2. the method that a kind of glossy ganoderma mutagenic fungi liquid state fermentation rice bran wheat bran complete feed according to claim 1 is produced polysaccharide, the bacterial strain glossy ganoderma CCTCC M2013287 (Ganoderma lucidum CCTCC M2013287) that the new mutagenesis that it is characterized in that wherein using obtains, this bacterial strain is deposited in Chinese Typical Representative culture collection center, and preservation strain is numbered CCTCC M2013287.
3. a kind of glossy ganoderma mutagenic fungi liquid state fermentation rice bran wheat bran complete feed described in claim 1 or 2 is produced the method for polysaccharide, it is characterized in that it is that complete feed uses that rice bran and wheat bran complete feed are added to water uses as liquid culture medium.
4. the method that a kind of glossy ganoderma mutagenic fungi liquid state fermentation rice bran wheat bran complete feed according to claim 1 is produced polysaccharide, while it is characterized in that shake flask fermentation, inoculum size 8-10%, sample-loading amount is 40%, leavening temperature 25-30 ℃, shaking speed 150-180r/min, fermentation time 4-7d.
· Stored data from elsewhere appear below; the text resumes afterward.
include B hδ1 hδ hκ hκ₁ in
/-- **THE FORWARD SLICE BUBBLE ON `MatsubaraIdx M × TorusSite 2 L`, second line by `(K′, M′)`, WITH ANGLE-DEPENDENT QUASI-LIPSCHITZ RADIAL DATA**:
`klfl_lattice_forward_bubble_norm_le_of_lipschitzTC` VERBATIM except that the weight's radial datum is asked PER RAY on the tube segment as
`‖a(t·dir θ) − a(t'·dir θ)‖ ≤ A₁(θ)|t − t'| + δ_A(θ)` and the planar bracket is the θ-integral of the per-ray bracket at `(A₀, A₁(θ) + 2A₀/zm, δ_A(θ))`; `L_a` serves only the
Riemann error `32Λₙ·K/L`. -/
theorem klfl_lattice_forward_bubble_norm_le_of_lipschitzTC_cells
    {κ₂ : ℝ} (hκ₂ : 0 ≤ κ₂)
    (hD2 : ∀ θ s t : ℝ, s ∈ Icc 0 (π / ‖dir θ‖) → t ∈ Icc 0 (π / ‖dir θ‖) →
      |fderiv ℝ δ (s • dir θ) (dir θ) - fderiv ℝ δ (t • dir θ) (dir θ)| ≤ κ₂ * |s - t|)
    {a : ℝ × ℝ → ℂ} (ha : Continuous a) (ha1 : ∀ x y, a (x + 2 * π, y) = a (x, y)) (ha2 : ∀ x y, a (x, y + 2 * π) = a (x, y))
    {A₀ La : ℝ} (hA0 : ∀ p, ‖a p‖ ≤ A₀) (hLa : ∀ p q, ‖a p - a q‖ ≤ La * dist p q)
    {eb : ℝ × ℝ → ℝ} (hebc : Continuous eb) (heb1 : ∀ x y, eb (x + 2 * π, y) = eb (x, y)) (heb2 : ∀ x y, eb (x, y + 2 * π) = eb (x, y))
    {Le : ℝ} (hLe : ∀ p q, |eb p - eb q| ≤ Le * dist p q) {μ : ℝ} (heb : ∀ p ∈ Icc (-π) π ×ˢ Icc (-π) π, eb p = klfb_band δ μ p)
    {eb' : ℝ × ℝ → ℝ} (heb'c : Continuous eb') (heb'1 : ∀ x y, eb' (x + 2 * π, y) = eb' (x, y)) (heb'2 : ∀ x y, eb' (x, y + 2 * π) = eb' (x, y))
    {Le' : ℝ} (hLe' : ∀ p q, |eb' p - eb' q| ≤ Le' * dist p q) {δmax : ℝ} (hδ0 : 0 ≤ δmax)
    (he'δ : ∀ p : ℝ × ℝ, |p.1| < π → |p.2| < π → |eb' p - klfb_band δ μ p| ≤ δmax)
    {zm : ℝ} (hzm : 0 < zm) {n : ℕ}
    (hzone : ∀ p ∈ Icc (-π) π ×ˢ Icc (-π) π, |eb p| < 4 * klScale klE0 n → |p.1| ≤ π - 2 * zm ∧ |p.2| ≤ π - 2 * zm)
    {A₁ δA : ℝ → ℝ} (hA1' : ∀ θ, 0 ≤ A₁ θ) (hδA' : ∀ θ, 0 ≤ δA θ)
    (hA1i : IntegrableOn A₁ (Ioo (-π) π)) (hδAi : IntegrableOn δA (Ioo (-π) π))
    (haq : ∀ θ t t' : ℝ, 0 ≤ t → 0 ≤ t' → |klfb_band δ μ (t * Real.cos θ, t * Real.sin θ)| < 4 * klScale klE0 n →
      |klfb_band δ μ (t' * Real.cos θ, t' * Real.sin θ)| < 4 * klScale klE0 n →
      ‖a (t * Real.cos θ, t * Real.sin θ) - a (t' * Real.cos θ, t' * Real.sin θ)‖ ≤ A₁ θ * |t - t'| + δA θ)
    {f f' : ℝ → ℂ} {Lf Mf ℓf LF MF ℓ : ℝ}
    (hlip : ∀ s s', ‖f s - f s'‖ ≤ Lf * |s - s'|) (hbd : ∀ s, ‖f s‖ ≤ Mf) (hLf : Lf ≤ ℓf / klScale klE0 n ^ 2)
    (hin : ∀ s, s ≤ (klScale klE0 n / 2) ^ 2 → f s = 0) (hout : ∀ s, (4 * klScale klE0 n) ^ 2 ≤ s → f s = 0)
    {K' M' : ℝ} (hK' : 0 ≤ K') (hΨlip : ∀ k₀ e k₀' e', ‖klfb_prop f' k₀ e - klfb_prop f' k₀' e'‖ ≤ K' * (|k₀ - k₀'| + |e - e'|))
    (hM' : ∀ k₀ e, ‖klfb_prop f' k₀ e‖ ≤ M')
    (hMF : 0 ≤ MF) (hFlip : ∀ s s', ‖f s * f' s - f s' * f' s'‖ ≤ LF * |s - s'|) (hFbd : ∀ s, ‖f s * f' s‖ ≤ MF)
    (hLF : LF ≤ ℓ / klScale klE0 n ^ 2)
    (hlo : a' < μ - 4 * klScale klE0 n - κ₀) (hhi : μ + 4 * klScale klE0 n + κ₀ < b')
    (q₀ : ℝ) {β : ℝ} (hβ : klBetaMin ≤ β) (hn : n ≤ nScales β + 1) {M : ℕ}
    (hM : β * (4 * klScale klE0 n) / (2 * Real.pi) + 1 ≤ M) (L : ℕ) [NeZero L] :
    ‖β⁻¹ • ∑ i : MatsubaraIdx M, ((L ^ 2 : ℕ) : ℝ)⁻¹ • ∑ k : TorusSite 2 L,
        a (latticeMomentum L k 0, latticeMomentum L k 1) *
          klfb_prop f (matsubaraFreq β M i) (eb (latticeMomentum L k 0, latticeMomentum L k 1)) *
            klfb_prop f' (matsubaraFreq β M i + q₀) (eb' (latticeMomentum L k 0, latticeMomentum L k 1))‖ ≤
      ((2 * π) ^ 2)⁻¹ *
          (∫ θ in Ioo (-π) π,
            (64 / Real.pi * MF *
                (Real.pi * Real.sqrt 2 / (B.Dtmin - κ₁) * (A₁ θ + A₀ * (2 / zm)) / (B.Dtmin - κ₁) +
                  A₀ * (1 / (B.Dtmin - κ₁) ^ 2 + Real.pi * Real.sqrt 2 * (2 + κ₂) / (B.Dtmin - κ₁) ^ 3)) * klScale klE0 n +
              128 / Real.pi * MF * (Real.pi * Real.sqrt 2 / (B.Dtmin - κ₁) * δA θ) +
              393216 / Real.pi * (ℓ + 8 * MF) * (A₀ * (Real.pi * Real.sqrt 2 / (B.Dtmin - κ₁))) * ((Real.pi / β) / klScale klE0 n) +
              (64 / Real.pi * Mf * (A₀ * (Real.pi * Real.sqrt 2 / (B.Dtmin - κ₁))) * (K' * klScale klE0 n) * (|q₀| + δmax) +
                48 / Real.pi * Mf * (A₀ * (Real.pi * Real.sqrt 2 / (B.Dtmin - κ₁))) * (K' * klScale klE0 n) * (|q₀| + δmax) *
                  ((Real.pi / β) / klScale klE0 n)))) +
        32 * klScale klE0 n *
            (La * (2 * Mf / klScale klE0 n) * M' +
              A₀ * ((9 * ℓf + 4 * Mf) / klScale klE0 n ^ 2 * Le) * M' +
              A₀ * (2 * Mf / klScale klE0 n) * (K' * Le')) / L := by
  have hΛ := klth_klScale_pos n
  have hr₁ : 0 < klScale klE0 n / 2 := by positivity
  have hr : 0 < 4 * klScale klE0 n := by positivity
  have hA0' : 0 ≤ A₀ := (norm_nonneg _).trans (hA0 0)
  have hLa0 : 0 ≤ La := by
    have h := hLa (1, 0) (0, 0)
    have hd : (0 : ℝ) < dist ((1 : ℝ), (0 : ℝ)) ((0 : ℝ), (0 : ℝ)) := by rw [Prod.dist_eq]; simp
    exact nonneg_of_mul_nonneg_left ((norm_nonneg _).trans h) hd
  have hLe0 : 0 ≤ Le := by
    have h := hLe (1, 0) (0, 0)
    have hd : (0 : ℝ) < dist ((1 : ℝ), (0 : ℝ)) ((0 : ℝ), (0 : ℝ)) := by rw [Prod.dist_eq]; simp
    exact nonneg_of_mul_nonneg_left ((abs_nonneg _).trans h) hd
  have hLe'0 : 0 ≤ Le' := by
    have h := hLe' (1, 0) (0, 0)
    have hd : (0 : ℝ) < dist ((1 : ℝ), (0 : ℝ)) ((0 : ℝ), (0 : ℝ)) := by rw [Prod.dist_eq]; simp
    exact nonneg_of_mul_nonneg_left ((abs_nonneg _).trans h) hd
  have hMf : 0 ≤ Mf := (norm_nonneg _).trans (hbd 0)
  have hM'0 : 0 ≤ M' := (norm_nonneg _).trans (hM' 0 0)
  have hℓf : 0 ≤ 9 * ℓf + 4 * Mf := by
    have hLf0 : 0 ≤ Lf := by have := hlip 0 1; norm_num at this; linarith [norm_nonneg (f 0 - f 1)]
    have : 0 ≤ ℓf := by
      have h := hLf0.trans hLf; rwa [le_div_iff₀ (by positivity), zero_mul] at h
    positivity
  -- the planar weight `A = a·ψ`
  set A : ℝ × ℝ → ℂ := fun p => a p * (klfl_squareCut zm p : ℂ) with hAdef
  have hψbd : ∀ p, ‖(klfl_squareCut zm p : ℂ)‖ ≤ 1 := fun p => by
    rw [Complex.norm_real, Real.norm_of_nonneg (klfl_squareCut_mem zm p).1]; exact (klfl_squareCut_mem zm p).2
  have hAc : Continuous A := ha.mul (Complex.continuous_ofReal.comp (klfl_continuous_squareCut zm))
  have hAsupp : ∀ p : ℝ × ℝ, A p ≠ 0 → |p.1| < π ∧ |p.2| < π := by
    intro p hp
    have hψ : klfl_squareCut zm p ≠ 0 := fun h0 => hp (by simp only [hAdef, h0, Complex.ofReal_zero, mul_zero])
    obtain ⟨h1, h2⟩ := klfl_abs_lt_of_squareCut_ne_zero hzm hψ
    exact ⟨by linarith, by linarith⟩
  have hAbd : ∀ p, ‖A p‖ ≤ A₀ := fun p => by
    simp only [hAdef]; rw [norm_mul]
    calc ‖a p‖ * ‖(klfl_squareCut zm p : ℂ)‖ ≤ A₀ * 1 := mul_le_mul (hA0 p) (hψbd p) (norm_nonneg _) hA0'
      _ = A₀ := mul_one _
  have hArad : ∀ θ t t' : ℝ, 0 ≤ t → 0 ≤ t' → |klfb_band δ μ (t * Real.cos θ, t * Real.sin θ)| < 4 * klScale klE0 n →
      |klfb_band δ μ (t' * Real.cos θ, t' * Real.sin θ)| < 4 * klScale klE0 n →
      ‖A (t * Real.cos θ, t * Real.sin θ) - A (t' * Real.cos θ, t' * Real.sin θ)‖ ≤ (A₁ θ + A₀ * (2 / zm)) * |t - t'| + δA θ := by
    intro θ t t' ht ht' hb hb'
    set x := (t * Real.cos θ, t * Real.sin θ) with hx
    set y := (t' * Real.cos θ, t' * Real.sin θ) with hy
    have hd : dist x y ≤ |t - t'| := klfl_dist_ray_le θ t t'
    have hA1θ := hA1' θ
    have hδAθ := hδA' θ
    have hsplit : A x - A y = (a x - a y) * (klfl_squareCut zm x : ℂ) + a y * ((klfl_squareCut zm x : ℂ) - (klfl_squareCut zm y : ℂ)) := by
      simp only [hAdef]; ring
    rw [hsplit]
    have h1 : ‖(a x - a y) * (klfl_squareCut zm x : ℂ)‖ ≤ (A₁ θ * |t - t'| + δA θ) * 1 := by
      rw [norm_mul]
      exact mul_le_mul (haq θ t t' ht ht' hb hb') (hψbd x) (norm_nonneg _) (by positivity)
    have h2 : ‖a y * ((klfl_squareCut zm x : ℂ) - (klfl_squareCut zm y : ℂ))‖ ≤ A₀ * (2 / zm * |t - t'|) := by
      rw [norm_mul, ← Complex.ofReal_sub, Complex.norm_real, Real.norm_eq_abs]
      exact mul_le_mul (hA0 y) ((klfl_squareCut_lipschitz hzm x y).trans (mul_le_mul_of_nonneg_left hd (by positivity)))
        (abs_nonneg _) hA0'
    calc _ ≤ ‖(a x - a y) * (klfl_squareCut zm x : ℂ)‖ + ‖a y * ((klfl_squareCut zm x : ℂ) - (klfl_squareCut zm y : ℂ))‖ := norm_add_le _ _
      _ ≤ (A₁ θ * |t - t'| + δA θ) * 1 + A₀ * (2 / zm * |t - t'|) := add_le_add h1 h2
      _ = (A₁ θ + A₀ * (2 / zm)) * |t - t'| + δA θ := by ring
  -- the planar bound
  have hA1s' : ∀ θ, 0 ≤ A₁ θ + A₀ * (2 / zm) := fun θ => by have := hA1' θ; positivity
  have hvol : volume (Ioo (-π) π) < ⊤ := by rw [Real.volume_Ioo]; exact ENNReal.ofReal_lt_top
  have hA1si : IntegrableOn (fun θ => A₁ θ + A₀ * (2 / zm)) (Ioo (-π) π) := hA1i.add (integrableOn_const (hs := hvol.ne))
  have hB := klfs_planar_bubble_norm_le_of_lipschitzTCQ B hδ1 hδ hκ hκ₁ hAc hAsupp (A₀ := fun _ => A₀) (fun _ => hA0') hA1s' hδA'
    (integrableOn_const (hs := hvol.ne)) hA1si hδAi (fun θ t _ _ => hAbd _) hArad hκ₂ hD2 hlip hbd hin hout hK' hΨlip
    hMF hFlip hFbd hLF heb'c hδ0 he'δ hlo hhi q₀ hβ hn hM
  -- the periodic family and its properties
  set F : MatsubaraIdx M → ℝ × ℝ → ℂ := fun i p =>
    a p * klfb_prop f (matsubaraFreq β M i) (eb p) * klfb_prop f' (matsubaraFreq β M i + q₀) (eb' p) with hFdef
  have hΦc : ∀ k₀, Continuous fun e => klfb_prop f k₀ e := fun k₀ => klfb_continuous_prop_snd hlip hbd hin hout hr₁ hr k₀
  have hΨc : ∀ k₀, Continuous fun e => klfb_prop f' k₀ e := fun k₀ => klfs_continuous_snd_of_lipschitz hΨlip k₀
  have hFc : ∀ i, Continuous (F i) := fun i => (ha.mul ((hΦc _).comp hebc)).mul ((hΨc _).comp heb'c)
  have hF1 : ∀ i x y, F i (x + 2 * π, y) = F i (x, y) := fun i x y => by simp only [hFdef, ha1, heb1, heb'1]
  have hF2 : ∀ i x y, F i (x, y + 2 * π) = F i (x, y) := fun i x y => by simp only [hFdef, ha2, heb2, heb'2]
  set K : ℝ := La * (2 * Mf / klScale klE0 n) * M' +
    A₀ * ((9 * ℓf + 4 * Mf) / klScale klE0 n ^ 2 * Le) * M' +
    A₀ * (2 * Mf / klScale klE0 n) * (K' * Le') with hKdef
  have hK0 : 0 ≤ K := by rw [hKdef]; positivity
  have hFlip' : ∀ i (p q : ℝ × ℝ), ‖F i p - F i q‖ ≤ (K.toNNReal : ℝ) * dist p q := by
    intro i p q
    rw [Real.coe_toNNReal _ hK0]
    have hv : ∀ p q : ℝ × ℝ, ‖klfb_prop f (matsubaraFreq β M i) (eb p) - klfb_prop f (matsubaraFreq β M i) (eb q)‖ ≤
        (9 * ℓf + 4 * Mf) / klScale klE0 n ^ 2 * Le * dist p q :=
      fun p q => (klfl_prop_lipschitz_snd hlip hbd hLf hin hout (matsubaraFreq β M i) (eb p) (eb q)).trans (by
        rw [mul_assoc]; exact mul_le_mul_of_nonneg_left (hLe p q) (by positivity))
    have hw : ∀ p q : ℝ × ℝ, ‖klfb_prop f' (matsubaraFreq β M i + q₀) (eb' p) - klfb_prop f' (matsubaraFreq β M i + q₀) (eb' q)‖ ≤
        K' * Le' * dist p q := by
      intro p q
      have h := hΨlip (matsubaraFreq β M i + q₀) (eb' p) (matsubaraFreq β M i + q₀) (eb' q)
      rw [sub_self, abs_zero, zero_add] at h
      refine h.trans ?_
      rw [mul_assoc]; exact mul_le_mul_of_nonneg_left (hLe' p q) hK'
    exact klfl_lipschitz_triple (u := a) (v := fun p => klfb_prop f (matsubaraFreq β M i) (eb p))
      (w := fun p => klfb_prop f' (matsubaraFreq β M i + q₀) (eb' p))
      hA0 (fun p => klfl_prop_norm_le hbd hin (matsubaraFreq β M i) (eb p))
      (fun p => hM' (matsubaraFreq β M i + q₀) (eb' p)) hLa hv hw p q
  have hFh : ∀ i, ∀ p ∈ Icc (-π) π ×ˢ Icc (-π) π, F i p = klfb_integrand δ μ A f f' eb' (matsubaraFreq β M i) q₀ p :=
    fun i p hp => klfl_integrand_eq_on_square hzm heb hzone hout (matsubaraFreq β M i) q₀ hp
  have hh0 : ∀ i, ∀ p ∉ Icc (-π) π ×ˢ Icc (-π) π, klfb_integrand δ μ A f f' eb' (matsubaraFreq β M i) q₀ p = 0 :=
    fun i p hp => klfl_integrand_eq_zero_off_square hzm (matsubaraFreq β M i) q₀ hp
  have hzero : ∀ i, 4 * klScale klE0 n ≤ |matsubaraFreq β M i| → ∀ p, F i p = 0 := by
    intro i hi p
    simp only [hFdef]
    rw [klfl_prop_eq_zero_of_le_abs_fst hout hi, mul_zero, zero_mul]
  have h := klfl_matsubara_latticeAverage_norm_le_scale (F := F) (h := fun i => klfb_integrand δ μ A f f' eb' (matsubaraFreq β M i) q₀)
    hβ hn hFc hF1 hF2 hFlip' hFh hh0 hzero hB L
  rw [Real.coe_toNNReal _ hK0] at h
  exact h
5. the method that a kind of glossy ganoderma mutagenic fungi liquid state fermentation rice bran wheat bran complete feed according to claim 1 is produced polysaccharide, while it is characterized in that tank fermentation, inoculum size 8-10%, sample-loading amount is 70-80%, leavening temperature 25-30 ℃, stirring arm rotating speed 50-70r/min, fermentation time 4-7d.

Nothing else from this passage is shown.